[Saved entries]

⁂

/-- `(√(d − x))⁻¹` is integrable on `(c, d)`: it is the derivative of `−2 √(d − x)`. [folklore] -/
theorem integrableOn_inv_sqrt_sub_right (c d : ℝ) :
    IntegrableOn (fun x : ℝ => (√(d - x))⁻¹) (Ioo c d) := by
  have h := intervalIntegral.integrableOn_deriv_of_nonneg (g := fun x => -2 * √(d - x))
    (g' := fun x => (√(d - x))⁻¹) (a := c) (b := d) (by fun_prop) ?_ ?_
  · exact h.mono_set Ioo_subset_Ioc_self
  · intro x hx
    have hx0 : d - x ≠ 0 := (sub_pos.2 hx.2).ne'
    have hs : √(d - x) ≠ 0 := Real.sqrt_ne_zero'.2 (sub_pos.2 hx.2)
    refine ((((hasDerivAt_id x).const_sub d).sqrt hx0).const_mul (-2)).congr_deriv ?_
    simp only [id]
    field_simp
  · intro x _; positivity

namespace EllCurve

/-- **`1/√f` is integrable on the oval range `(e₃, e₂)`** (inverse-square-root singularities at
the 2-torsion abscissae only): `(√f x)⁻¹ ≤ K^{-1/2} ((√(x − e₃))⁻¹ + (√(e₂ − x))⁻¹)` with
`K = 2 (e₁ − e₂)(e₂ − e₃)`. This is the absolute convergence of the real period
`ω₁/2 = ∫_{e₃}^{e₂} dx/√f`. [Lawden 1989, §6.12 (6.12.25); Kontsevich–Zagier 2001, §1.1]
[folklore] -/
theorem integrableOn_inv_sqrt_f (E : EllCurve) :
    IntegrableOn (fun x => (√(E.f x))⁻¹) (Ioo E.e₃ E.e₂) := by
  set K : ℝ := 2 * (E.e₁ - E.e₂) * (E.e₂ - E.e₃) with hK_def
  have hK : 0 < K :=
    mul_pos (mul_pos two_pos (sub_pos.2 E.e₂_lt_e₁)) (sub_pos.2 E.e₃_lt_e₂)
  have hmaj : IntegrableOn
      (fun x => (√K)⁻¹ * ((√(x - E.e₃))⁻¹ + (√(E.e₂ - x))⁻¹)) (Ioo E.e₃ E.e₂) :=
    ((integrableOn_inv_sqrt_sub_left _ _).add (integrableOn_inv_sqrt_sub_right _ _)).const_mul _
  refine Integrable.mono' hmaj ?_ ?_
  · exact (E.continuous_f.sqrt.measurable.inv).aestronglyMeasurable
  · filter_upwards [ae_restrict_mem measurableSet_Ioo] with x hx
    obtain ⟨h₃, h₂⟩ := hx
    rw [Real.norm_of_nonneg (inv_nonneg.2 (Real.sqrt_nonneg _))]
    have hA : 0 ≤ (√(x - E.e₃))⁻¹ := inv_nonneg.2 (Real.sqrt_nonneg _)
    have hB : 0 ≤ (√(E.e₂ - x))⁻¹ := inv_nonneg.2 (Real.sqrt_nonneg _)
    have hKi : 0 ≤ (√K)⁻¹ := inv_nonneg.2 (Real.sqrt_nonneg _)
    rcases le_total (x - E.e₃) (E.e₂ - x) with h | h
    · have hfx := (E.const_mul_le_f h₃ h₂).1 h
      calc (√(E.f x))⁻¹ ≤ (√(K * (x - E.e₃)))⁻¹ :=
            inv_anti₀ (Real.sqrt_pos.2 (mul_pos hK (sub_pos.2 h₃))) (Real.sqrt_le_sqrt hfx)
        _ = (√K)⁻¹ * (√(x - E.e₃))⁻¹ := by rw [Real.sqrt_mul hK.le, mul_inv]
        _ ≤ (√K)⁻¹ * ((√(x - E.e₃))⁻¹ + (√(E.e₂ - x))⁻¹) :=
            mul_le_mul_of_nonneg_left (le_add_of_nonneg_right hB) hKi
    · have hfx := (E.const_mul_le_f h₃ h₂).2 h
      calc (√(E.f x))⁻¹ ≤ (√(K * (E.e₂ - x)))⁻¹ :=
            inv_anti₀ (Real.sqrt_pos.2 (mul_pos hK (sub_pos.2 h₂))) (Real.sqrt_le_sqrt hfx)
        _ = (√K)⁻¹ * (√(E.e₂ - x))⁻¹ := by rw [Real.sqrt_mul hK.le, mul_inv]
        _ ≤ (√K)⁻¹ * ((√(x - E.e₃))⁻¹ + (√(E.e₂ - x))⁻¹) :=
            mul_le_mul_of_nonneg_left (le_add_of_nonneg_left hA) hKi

⁂

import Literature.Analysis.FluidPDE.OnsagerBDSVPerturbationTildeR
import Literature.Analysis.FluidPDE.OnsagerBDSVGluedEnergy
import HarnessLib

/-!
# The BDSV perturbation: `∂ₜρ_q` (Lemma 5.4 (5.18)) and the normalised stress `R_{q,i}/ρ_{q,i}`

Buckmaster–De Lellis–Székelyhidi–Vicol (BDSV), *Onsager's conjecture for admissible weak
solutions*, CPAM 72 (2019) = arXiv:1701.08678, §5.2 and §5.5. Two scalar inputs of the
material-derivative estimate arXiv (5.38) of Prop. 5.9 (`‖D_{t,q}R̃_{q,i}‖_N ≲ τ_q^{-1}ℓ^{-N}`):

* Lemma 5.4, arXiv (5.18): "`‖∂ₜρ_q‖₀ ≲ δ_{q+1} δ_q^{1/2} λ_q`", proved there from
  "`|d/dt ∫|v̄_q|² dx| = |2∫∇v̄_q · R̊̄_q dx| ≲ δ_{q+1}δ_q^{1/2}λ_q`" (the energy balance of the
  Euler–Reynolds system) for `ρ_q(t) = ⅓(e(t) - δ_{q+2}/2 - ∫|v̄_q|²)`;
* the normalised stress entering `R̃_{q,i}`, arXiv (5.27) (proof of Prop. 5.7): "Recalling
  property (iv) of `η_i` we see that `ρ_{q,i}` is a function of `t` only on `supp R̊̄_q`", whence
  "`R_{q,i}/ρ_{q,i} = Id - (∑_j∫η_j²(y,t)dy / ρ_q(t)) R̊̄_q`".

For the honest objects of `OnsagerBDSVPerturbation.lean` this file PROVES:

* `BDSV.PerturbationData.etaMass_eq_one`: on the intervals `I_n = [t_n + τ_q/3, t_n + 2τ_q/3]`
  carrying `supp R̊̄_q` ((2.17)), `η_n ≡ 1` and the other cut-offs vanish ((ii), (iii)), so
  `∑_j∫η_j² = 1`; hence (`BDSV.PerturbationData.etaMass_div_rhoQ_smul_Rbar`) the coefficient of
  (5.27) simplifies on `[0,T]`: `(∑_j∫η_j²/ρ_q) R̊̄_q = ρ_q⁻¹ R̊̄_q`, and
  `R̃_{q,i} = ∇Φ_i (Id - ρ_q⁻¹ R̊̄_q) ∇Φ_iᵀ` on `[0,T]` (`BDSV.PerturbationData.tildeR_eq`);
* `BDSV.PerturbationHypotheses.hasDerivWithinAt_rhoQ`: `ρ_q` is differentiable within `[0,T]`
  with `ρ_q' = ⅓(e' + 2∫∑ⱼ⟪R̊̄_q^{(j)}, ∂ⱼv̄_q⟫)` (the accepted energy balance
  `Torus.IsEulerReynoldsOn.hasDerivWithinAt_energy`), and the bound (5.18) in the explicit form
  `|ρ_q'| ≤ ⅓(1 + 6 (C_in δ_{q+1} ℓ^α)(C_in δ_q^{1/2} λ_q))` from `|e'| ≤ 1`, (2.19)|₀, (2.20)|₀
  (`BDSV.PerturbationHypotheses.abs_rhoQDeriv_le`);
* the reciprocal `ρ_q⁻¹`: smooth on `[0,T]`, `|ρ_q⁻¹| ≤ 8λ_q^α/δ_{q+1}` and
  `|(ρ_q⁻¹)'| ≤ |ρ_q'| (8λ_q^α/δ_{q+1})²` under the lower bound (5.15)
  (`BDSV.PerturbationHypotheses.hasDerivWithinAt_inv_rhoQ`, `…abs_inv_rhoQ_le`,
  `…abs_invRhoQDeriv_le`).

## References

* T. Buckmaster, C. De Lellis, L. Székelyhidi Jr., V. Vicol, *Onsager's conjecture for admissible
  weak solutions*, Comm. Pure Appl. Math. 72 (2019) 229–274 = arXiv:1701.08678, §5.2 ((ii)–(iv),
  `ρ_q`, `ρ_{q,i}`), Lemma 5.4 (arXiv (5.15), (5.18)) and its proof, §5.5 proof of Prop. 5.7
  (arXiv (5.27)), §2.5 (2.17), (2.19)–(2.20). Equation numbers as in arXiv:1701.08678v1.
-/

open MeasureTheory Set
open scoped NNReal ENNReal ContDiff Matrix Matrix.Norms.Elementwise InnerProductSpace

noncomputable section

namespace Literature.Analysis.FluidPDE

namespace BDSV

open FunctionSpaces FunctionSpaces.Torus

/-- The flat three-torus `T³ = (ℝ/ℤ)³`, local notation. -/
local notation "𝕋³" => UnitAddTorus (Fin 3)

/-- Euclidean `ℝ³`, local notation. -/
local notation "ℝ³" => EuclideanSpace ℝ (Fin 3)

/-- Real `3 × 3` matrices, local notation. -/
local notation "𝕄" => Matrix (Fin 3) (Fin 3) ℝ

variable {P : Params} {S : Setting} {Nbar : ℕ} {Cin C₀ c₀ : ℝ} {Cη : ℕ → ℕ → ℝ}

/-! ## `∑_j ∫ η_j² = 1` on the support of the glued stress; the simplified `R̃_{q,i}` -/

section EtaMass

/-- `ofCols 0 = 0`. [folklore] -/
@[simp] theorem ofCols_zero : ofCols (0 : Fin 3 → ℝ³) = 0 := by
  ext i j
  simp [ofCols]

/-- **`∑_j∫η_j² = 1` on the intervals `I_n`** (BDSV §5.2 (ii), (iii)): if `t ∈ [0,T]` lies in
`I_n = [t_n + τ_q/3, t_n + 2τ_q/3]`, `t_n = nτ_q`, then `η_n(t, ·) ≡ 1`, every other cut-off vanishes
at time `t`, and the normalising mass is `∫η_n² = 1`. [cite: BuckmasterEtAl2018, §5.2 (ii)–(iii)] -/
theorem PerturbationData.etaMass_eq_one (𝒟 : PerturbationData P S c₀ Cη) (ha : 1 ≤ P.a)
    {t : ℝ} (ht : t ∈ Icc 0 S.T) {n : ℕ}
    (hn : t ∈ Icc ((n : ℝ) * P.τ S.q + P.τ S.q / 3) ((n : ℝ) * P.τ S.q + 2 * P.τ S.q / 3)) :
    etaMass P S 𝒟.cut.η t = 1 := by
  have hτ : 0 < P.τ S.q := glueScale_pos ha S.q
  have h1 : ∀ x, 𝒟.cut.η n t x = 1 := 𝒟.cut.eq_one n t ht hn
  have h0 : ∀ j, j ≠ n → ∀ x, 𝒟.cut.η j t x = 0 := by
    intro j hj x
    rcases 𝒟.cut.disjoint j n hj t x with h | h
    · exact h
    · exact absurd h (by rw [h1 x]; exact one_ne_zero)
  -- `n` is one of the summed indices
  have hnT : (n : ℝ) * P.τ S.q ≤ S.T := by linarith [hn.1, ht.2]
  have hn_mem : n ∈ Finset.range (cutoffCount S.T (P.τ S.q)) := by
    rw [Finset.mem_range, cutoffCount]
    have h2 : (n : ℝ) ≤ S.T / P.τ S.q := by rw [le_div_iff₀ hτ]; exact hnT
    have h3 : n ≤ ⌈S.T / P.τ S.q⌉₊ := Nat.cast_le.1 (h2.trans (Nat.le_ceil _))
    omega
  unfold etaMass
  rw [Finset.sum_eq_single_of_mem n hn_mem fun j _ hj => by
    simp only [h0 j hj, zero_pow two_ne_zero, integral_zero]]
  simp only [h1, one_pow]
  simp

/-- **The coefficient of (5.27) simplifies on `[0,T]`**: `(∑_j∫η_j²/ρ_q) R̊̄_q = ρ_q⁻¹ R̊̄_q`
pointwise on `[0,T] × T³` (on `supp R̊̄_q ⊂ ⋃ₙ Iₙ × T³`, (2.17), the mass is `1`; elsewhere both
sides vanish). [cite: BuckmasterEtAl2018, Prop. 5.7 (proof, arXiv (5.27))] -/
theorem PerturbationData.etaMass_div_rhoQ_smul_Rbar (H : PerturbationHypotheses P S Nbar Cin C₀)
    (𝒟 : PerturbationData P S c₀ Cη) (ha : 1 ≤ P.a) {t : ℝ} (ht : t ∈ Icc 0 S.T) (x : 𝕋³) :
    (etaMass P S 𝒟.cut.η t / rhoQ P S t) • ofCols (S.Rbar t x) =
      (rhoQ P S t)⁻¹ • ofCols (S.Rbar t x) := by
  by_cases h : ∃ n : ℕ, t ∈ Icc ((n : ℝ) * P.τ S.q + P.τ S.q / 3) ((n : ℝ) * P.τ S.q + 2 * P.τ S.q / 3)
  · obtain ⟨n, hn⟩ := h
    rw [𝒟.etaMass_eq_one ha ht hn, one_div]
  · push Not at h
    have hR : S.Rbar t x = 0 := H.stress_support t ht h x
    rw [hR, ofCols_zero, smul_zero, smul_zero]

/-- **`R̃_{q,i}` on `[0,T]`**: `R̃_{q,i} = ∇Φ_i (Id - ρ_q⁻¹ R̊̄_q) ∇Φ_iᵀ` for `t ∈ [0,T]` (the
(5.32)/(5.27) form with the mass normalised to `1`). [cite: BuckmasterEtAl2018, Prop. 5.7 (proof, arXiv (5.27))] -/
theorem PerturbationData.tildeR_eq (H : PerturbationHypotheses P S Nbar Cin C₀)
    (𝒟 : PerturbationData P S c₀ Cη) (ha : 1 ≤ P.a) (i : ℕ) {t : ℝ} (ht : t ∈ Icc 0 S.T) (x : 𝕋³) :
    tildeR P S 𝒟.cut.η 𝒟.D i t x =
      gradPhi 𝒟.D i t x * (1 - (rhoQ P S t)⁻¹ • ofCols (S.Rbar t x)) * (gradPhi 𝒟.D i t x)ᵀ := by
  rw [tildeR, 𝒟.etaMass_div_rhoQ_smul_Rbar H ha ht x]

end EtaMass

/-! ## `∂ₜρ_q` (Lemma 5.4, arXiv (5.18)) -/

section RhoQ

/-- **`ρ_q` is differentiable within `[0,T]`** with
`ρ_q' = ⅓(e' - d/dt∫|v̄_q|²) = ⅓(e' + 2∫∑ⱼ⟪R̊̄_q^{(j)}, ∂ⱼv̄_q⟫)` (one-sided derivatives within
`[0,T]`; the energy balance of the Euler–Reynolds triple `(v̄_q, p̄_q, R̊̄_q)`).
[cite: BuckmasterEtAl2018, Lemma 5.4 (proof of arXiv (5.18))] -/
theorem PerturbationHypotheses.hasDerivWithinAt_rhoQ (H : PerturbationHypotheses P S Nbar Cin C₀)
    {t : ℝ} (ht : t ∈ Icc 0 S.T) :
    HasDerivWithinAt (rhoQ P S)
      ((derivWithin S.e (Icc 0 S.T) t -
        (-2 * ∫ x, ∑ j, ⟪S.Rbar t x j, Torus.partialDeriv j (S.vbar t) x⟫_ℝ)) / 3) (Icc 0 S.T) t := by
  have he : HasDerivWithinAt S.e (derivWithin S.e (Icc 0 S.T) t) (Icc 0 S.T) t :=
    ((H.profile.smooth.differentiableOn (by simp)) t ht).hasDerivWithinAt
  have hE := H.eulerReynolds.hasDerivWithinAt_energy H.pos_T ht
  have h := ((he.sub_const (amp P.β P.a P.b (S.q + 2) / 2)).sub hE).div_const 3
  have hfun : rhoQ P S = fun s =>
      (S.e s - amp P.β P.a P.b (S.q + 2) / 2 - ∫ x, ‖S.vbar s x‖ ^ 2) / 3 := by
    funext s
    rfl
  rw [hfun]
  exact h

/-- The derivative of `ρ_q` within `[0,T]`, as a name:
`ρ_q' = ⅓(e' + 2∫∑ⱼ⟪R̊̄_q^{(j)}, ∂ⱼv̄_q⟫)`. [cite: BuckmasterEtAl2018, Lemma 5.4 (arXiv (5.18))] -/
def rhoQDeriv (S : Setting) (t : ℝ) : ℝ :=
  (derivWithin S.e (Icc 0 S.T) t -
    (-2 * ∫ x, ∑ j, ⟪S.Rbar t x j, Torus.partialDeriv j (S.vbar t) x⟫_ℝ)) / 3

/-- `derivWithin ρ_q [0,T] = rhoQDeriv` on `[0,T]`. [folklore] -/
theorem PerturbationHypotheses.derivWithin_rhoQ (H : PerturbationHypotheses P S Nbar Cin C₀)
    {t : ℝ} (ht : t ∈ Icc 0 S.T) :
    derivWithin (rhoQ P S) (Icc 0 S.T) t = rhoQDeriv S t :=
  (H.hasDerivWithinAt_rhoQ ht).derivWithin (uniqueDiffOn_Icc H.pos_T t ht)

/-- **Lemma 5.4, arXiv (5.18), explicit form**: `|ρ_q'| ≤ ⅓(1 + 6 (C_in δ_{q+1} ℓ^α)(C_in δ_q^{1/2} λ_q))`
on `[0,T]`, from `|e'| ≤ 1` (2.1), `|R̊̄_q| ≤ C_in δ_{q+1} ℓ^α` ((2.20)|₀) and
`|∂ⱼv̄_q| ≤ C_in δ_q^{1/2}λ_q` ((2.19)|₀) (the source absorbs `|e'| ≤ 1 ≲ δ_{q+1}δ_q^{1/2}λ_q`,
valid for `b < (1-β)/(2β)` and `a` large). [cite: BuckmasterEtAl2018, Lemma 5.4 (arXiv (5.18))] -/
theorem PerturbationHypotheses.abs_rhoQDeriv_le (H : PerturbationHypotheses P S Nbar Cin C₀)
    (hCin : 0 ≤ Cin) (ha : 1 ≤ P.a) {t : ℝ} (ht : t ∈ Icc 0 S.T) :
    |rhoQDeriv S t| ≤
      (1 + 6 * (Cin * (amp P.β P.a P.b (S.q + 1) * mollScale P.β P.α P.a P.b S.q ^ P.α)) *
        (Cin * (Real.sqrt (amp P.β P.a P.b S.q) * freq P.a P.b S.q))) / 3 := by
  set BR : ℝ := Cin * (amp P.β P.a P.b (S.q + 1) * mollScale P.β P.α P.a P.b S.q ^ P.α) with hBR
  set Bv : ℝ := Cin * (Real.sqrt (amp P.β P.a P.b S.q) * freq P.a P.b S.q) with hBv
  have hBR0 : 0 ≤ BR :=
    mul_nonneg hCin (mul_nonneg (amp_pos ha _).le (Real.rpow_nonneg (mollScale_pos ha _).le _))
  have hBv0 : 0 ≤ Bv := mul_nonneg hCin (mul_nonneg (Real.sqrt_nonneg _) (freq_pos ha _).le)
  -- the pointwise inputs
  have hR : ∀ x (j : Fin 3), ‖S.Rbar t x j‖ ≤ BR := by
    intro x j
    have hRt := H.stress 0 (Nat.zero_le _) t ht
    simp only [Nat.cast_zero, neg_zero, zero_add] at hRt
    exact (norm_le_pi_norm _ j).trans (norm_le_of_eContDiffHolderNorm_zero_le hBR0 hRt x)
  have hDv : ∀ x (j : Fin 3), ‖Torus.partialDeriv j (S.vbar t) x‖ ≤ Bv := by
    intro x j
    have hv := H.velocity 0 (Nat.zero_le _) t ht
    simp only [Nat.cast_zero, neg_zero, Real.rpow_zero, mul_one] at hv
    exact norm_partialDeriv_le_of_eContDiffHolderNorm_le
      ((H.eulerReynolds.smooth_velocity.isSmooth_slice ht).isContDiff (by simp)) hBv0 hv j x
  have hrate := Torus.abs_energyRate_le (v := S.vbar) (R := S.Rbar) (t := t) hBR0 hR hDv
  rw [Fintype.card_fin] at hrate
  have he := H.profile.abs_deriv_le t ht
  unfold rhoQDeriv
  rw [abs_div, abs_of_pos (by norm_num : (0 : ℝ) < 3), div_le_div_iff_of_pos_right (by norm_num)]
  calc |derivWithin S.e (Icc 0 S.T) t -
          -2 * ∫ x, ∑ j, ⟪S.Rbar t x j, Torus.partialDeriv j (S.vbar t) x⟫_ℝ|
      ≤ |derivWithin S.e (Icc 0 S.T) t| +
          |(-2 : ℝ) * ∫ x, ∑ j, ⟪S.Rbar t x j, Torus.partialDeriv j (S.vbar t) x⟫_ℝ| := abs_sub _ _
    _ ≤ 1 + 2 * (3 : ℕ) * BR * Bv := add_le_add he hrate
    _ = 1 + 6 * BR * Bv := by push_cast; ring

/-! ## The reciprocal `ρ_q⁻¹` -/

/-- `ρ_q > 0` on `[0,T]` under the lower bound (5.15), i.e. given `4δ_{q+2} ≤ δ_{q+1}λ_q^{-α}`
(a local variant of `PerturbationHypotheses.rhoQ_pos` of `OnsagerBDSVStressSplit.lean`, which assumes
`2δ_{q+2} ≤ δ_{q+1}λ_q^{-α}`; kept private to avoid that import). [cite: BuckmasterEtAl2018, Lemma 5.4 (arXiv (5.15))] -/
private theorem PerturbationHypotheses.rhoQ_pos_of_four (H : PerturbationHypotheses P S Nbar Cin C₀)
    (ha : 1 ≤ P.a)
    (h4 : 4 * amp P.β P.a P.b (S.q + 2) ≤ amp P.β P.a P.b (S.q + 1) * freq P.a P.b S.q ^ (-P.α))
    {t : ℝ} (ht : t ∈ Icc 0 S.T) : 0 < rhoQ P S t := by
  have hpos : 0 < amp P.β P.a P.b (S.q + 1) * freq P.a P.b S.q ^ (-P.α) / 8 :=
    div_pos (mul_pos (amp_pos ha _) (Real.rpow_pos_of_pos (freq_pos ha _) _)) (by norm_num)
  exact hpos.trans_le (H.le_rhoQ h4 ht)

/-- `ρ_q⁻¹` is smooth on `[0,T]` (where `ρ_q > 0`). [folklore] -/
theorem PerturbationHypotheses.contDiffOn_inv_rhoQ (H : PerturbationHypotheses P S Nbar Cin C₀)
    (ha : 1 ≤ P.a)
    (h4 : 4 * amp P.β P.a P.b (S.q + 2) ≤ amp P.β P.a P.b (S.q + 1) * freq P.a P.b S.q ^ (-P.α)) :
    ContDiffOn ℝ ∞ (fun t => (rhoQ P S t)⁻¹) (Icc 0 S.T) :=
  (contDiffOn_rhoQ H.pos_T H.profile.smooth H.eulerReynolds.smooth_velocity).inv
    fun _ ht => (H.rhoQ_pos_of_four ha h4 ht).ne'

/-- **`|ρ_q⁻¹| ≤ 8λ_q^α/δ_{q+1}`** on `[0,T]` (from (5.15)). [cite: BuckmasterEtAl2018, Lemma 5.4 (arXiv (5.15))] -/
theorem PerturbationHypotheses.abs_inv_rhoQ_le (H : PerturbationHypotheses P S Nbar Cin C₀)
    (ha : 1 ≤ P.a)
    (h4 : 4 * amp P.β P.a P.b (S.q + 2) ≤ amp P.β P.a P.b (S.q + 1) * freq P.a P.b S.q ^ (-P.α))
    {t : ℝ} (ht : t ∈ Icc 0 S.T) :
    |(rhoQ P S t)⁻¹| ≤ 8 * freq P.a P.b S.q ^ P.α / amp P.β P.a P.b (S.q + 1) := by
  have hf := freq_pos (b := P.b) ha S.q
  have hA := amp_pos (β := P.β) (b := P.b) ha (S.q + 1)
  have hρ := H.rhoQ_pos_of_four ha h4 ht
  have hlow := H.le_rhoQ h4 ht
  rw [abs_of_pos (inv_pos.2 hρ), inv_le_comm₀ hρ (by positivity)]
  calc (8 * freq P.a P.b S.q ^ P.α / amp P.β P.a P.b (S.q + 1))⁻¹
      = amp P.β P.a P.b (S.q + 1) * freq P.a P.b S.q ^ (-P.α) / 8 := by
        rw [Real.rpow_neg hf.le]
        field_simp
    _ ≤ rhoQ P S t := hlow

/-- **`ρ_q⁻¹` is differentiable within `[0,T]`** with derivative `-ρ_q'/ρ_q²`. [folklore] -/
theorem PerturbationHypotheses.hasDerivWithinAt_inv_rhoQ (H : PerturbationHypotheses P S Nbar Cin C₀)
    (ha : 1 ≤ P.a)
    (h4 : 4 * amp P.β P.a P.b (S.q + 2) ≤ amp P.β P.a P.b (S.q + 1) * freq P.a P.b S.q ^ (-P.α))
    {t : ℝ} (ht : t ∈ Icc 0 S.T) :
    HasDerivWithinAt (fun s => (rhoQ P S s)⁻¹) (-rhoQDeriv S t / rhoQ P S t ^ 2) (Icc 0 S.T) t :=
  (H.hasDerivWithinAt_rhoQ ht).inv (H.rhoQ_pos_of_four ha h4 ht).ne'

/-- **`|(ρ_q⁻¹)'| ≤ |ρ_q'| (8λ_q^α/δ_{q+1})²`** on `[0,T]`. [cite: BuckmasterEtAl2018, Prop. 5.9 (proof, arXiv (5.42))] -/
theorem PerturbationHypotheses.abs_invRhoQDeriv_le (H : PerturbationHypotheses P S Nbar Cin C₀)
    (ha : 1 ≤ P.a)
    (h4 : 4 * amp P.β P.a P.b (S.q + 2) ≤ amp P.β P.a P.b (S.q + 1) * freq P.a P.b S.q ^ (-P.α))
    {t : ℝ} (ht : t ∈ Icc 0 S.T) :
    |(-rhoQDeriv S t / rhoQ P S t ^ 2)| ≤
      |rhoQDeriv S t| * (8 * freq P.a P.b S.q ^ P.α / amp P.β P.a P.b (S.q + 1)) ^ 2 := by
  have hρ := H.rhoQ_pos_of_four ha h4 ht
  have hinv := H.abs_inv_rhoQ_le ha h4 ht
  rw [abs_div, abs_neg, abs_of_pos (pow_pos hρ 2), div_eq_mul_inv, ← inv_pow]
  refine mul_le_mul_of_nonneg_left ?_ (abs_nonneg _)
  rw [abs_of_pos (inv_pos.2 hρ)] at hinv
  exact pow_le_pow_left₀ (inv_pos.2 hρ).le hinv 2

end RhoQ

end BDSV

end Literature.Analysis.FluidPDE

⁂

Task prompt »
Begin at the line above that has "have hR : ∀" and stop after the line that has "simp only [Nat.cast_zero, neg_zero, Real.rpow_zero, mul_one]", copying each line exactly and adding nothing else.

Answer box »
  have hR : ∀ x (j : Fin 3), ‖S.Rbar t x j‖ ≤ BR := by
    intro x j
    have hRt := H.stress 0 (Nat.zero_le _) t ht
    simp only [Nat.cast_zero, neg_zero, zero_add] at hRt
    exact (norm_le_pi_norm _ j).trans (norm_le_of_eContDiffHolderNorm_zero_le hBR0 hRt x)
  have hDv : ∀ x (j : Fin 3), ‖Torus.partialDeriv j (S.vbar t) x‖ ≤ Bv := by
    intro x j
    have hv := H.velocity 0 (Nat.zero_le _) t ht
    simp only [Nat.cast_zero, neg_zero, Real.rpow_zero, mul_one] at hv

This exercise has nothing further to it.